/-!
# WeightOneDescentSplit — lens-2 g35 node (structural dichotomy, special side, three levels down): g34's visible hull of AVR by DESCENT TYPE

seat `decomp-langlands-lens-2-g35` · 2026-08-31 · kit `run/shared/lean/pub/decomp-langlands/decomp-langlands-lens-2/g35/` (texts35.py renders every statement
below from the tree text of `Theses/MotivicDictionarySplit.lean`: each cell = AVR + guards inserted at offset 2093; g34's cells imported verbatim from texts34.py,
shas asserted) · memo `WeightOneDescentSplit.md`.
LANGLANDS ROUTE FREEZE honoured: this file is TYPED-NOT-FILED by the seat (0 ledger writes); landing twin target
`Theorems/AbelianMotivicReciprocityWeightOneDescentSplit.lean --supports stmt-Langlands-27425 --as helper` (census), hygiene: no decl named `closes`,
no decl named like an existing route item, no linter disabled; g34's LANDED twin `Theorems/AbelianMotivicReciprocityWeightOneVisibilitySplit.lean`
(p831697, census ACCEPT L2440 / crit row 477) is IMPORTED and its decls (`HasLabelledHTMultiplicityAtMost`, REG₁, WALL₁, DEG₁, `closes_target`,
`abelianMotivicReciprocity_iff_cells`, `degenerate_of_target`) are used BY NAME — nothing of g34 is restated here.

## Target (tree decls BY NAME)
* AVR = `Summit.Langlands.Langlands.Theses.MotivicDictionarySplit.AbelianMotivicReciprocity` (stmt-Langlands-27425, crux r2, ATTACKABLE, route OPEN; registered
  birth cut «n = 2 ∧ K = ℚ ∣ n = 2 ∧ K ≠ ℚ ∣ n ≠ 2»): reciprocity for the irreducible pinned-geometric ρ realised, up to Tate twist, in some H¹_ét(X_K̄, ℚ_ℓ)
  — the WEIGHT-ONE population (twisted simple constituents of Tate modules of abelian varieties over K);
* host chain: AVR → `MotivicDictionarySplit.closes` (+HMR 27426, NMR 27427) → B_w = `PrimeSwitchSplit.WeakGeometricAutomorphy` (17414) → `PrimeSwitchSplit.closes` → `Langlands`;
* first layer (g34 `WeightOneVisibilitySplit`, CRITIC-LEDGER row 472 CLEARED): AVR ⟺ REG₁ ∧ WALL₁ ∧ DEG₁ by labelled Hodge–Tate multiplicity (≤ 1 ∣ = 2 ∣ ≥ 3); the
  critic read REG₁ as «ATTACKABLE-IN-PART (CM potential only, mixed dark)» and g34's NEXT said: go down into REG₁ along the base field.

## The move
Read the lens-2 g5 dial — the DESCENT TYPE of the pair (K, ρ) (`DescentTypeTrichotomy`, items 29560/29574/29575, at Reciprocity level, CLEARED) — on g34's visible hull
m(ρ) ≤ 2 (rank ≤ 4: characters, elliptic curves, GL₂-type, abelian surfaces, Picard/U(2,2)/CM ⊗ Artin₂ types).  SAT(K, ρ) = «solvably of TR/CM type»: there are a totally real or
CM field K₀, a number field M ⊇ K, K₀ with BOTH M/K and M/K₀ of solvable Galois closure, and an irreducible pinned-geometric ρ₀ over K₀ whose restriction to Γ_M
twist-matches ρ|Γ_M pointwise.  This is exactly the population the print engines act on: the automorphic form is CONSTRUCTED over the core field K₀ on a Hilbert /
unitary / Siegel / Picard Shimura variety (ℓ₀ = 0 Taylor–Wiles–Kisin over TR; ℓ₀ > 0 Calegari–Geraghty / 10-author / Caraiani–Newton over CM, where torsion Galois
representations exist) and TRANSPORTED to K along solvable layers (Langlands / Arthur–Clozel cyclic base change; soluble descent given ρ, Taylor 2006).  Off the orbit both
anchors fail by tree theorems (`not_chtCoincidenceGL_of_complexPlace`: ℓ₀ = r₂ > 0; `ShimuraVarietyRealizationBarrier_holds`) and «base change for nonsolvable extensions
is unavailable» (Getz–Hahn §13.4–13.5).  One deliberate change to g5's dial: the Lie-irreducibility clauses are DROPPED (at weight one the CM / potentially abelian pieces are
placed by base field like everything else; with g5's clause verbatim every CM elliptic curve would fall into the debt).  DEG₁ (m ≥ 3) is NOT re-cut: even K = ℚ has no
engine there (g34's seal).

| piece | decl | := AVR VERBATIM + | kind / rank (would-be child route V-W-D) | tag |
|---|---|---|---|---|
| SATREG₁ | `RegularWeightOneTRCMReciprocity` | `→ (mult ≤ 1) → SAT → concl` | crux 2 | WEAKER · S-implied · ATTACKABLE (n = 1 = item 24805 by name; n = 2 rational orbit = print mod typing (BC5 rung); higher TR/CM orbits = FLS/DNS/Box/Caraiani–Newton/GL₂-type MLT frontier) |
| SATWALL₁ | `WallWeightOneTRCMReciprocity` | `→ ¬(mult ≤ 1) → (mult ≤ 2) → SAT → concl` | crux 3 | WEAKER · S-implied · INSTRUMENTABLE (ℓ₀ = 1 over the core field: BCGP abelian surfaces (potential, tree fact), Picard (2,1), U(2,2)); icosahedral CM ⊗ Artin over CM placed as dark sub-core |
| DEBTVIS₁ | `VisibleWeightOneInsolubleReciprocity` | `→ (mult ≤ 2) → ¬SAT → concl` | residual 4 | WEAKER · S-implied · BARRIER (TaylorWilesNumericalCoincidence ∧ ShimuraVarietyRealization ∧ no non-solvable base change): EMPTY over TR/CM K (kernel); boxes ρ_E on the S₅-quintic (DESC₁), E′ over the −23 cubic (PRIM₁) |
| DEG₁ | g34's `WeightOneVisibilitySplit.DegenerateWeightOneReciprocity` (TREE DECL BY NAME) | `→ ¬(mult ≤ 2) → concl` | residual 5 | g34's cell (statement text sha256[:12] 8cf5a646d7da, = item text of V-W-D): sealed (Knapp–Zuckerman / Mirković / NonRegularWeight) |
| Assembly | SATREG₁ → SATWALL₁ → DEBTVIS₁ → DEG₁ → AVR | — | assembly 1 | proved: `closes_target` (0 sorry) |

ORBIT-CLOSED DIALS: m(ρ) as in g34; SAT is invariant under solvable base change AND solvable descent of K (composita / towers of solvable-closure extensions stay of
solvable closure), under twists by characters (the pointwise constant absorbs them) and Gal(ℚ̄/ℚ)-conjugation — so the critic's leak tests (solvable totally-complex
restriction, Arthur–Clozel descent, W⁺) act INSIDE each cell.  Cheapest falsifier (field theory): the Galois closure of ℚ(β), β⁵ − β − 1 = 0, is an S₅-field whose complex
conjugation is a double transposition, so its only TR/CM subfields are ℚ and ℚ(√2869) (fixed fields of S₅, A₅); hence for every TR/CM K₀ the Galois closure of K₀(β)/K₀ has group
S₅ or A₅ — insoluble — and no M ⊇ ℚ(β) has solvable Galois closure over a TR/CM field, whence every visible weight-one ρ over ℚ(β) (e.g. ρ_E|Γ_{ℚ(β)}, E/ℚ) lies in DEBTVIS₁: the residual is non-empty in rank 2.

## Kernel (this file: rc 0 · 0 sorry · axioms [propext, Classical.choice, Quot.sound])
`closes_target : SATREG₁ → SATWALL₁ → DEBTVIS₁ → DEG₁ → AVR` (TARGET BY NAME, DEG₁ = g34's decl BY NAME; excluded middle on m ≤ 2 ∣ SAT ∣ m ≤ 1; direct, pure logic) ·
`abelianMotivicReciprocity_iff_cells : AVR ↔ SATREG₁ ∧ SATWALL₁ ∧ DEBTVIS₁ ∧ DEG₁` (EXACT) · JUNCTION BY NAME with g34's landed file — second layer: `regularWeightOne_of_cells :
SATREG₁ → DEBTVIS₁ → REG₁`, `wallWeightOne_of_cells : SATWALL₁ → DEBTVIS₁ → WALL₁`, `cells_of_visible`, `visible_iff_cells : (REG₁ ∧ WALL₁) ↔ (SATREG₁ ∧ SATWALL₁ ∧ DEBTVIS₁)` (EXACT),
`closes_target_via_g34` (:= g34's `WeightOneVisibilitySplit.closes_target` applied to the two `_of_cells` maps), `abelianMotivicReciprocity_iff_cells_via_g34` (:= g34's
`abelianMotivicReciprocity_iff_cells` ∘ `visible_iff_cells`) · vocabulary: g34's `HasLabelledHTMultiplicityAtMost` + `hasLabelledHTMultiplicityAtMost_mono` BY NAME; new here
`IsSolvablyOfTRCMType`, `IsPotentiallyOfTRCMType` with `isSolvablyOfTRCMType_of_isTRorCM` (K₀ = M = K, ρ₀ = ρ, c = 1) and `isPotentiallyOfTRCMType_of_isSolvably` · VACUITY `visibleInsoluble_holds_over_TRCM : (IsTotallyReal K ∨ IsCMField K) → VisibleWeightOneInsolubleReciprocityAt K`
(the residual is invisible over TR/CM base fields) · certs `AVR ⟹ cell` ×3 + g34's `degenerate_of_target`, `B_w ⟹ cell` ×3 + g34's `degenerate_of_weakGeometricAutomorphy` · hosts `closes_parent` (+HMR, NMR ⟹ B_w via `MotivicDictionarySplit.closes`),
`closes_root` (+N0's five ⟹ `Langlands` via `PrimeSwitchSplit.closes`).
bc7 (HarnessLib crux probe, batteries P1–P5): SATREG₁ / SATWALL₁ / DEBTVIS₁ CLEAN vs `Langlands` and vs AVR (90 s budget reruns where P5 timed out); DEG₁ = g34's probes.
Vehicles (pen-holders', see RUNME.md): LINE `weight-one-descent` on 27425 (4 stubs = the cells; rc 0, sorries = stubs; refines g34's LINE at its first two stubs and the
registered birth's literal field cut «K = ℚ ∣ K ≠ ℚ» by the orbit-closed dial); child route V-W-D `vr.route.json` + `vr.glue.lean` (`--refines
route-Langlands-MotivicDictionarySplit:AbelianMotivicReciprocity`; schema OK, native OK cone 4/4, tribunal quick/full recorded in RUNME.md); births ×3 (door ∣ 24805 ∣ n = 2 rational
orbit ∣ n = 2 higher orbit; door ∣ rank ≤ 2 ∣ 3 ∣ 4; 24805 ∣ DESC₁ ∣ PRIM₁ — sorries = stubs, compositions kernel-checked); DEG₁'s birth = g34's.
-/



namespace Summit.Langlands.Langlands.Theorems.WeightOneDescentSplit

WORK REQUIRED – Exactly repeat the lines above, from the opening line through the one with "--supports stmt-Langlands-27425 --as", and include nothing else.

SOLUTION TO THIS PROBLEM –
/-!
# WeightOneDescentSplit — lens-2 g35 node (structural dichotomy, special side, three levels down): g34's visible hull of AVR by DESCENT TYPE

seat `decomp-langlands-lens-2-g35` · 2026-08-31 · kit `run/shared/lean/pub/decomp-langlands/decomp-langlands-lens-2/g35/` (texts35.py renders every statement
below from the tree text of `Theses/MotivicDictionarySplit.lean`: each cell = AVR + guards inserted at offset 2093; g34's cells imported verbatim from texts34.py,
shas asserted) · memo `WeightOneDescentSplit.md`.
LANGLANDS ROUTE FREEZE honoured: this file is TYPED-NOT-FILED by the seat (0 ledger writes); landing twin target
`Theorems/AbelianMotivicReciprocityWeightOneDescentSplit.lean --supports stmt-Langlands-27425 --as helper` (census), hygiene: no decl named `closes`,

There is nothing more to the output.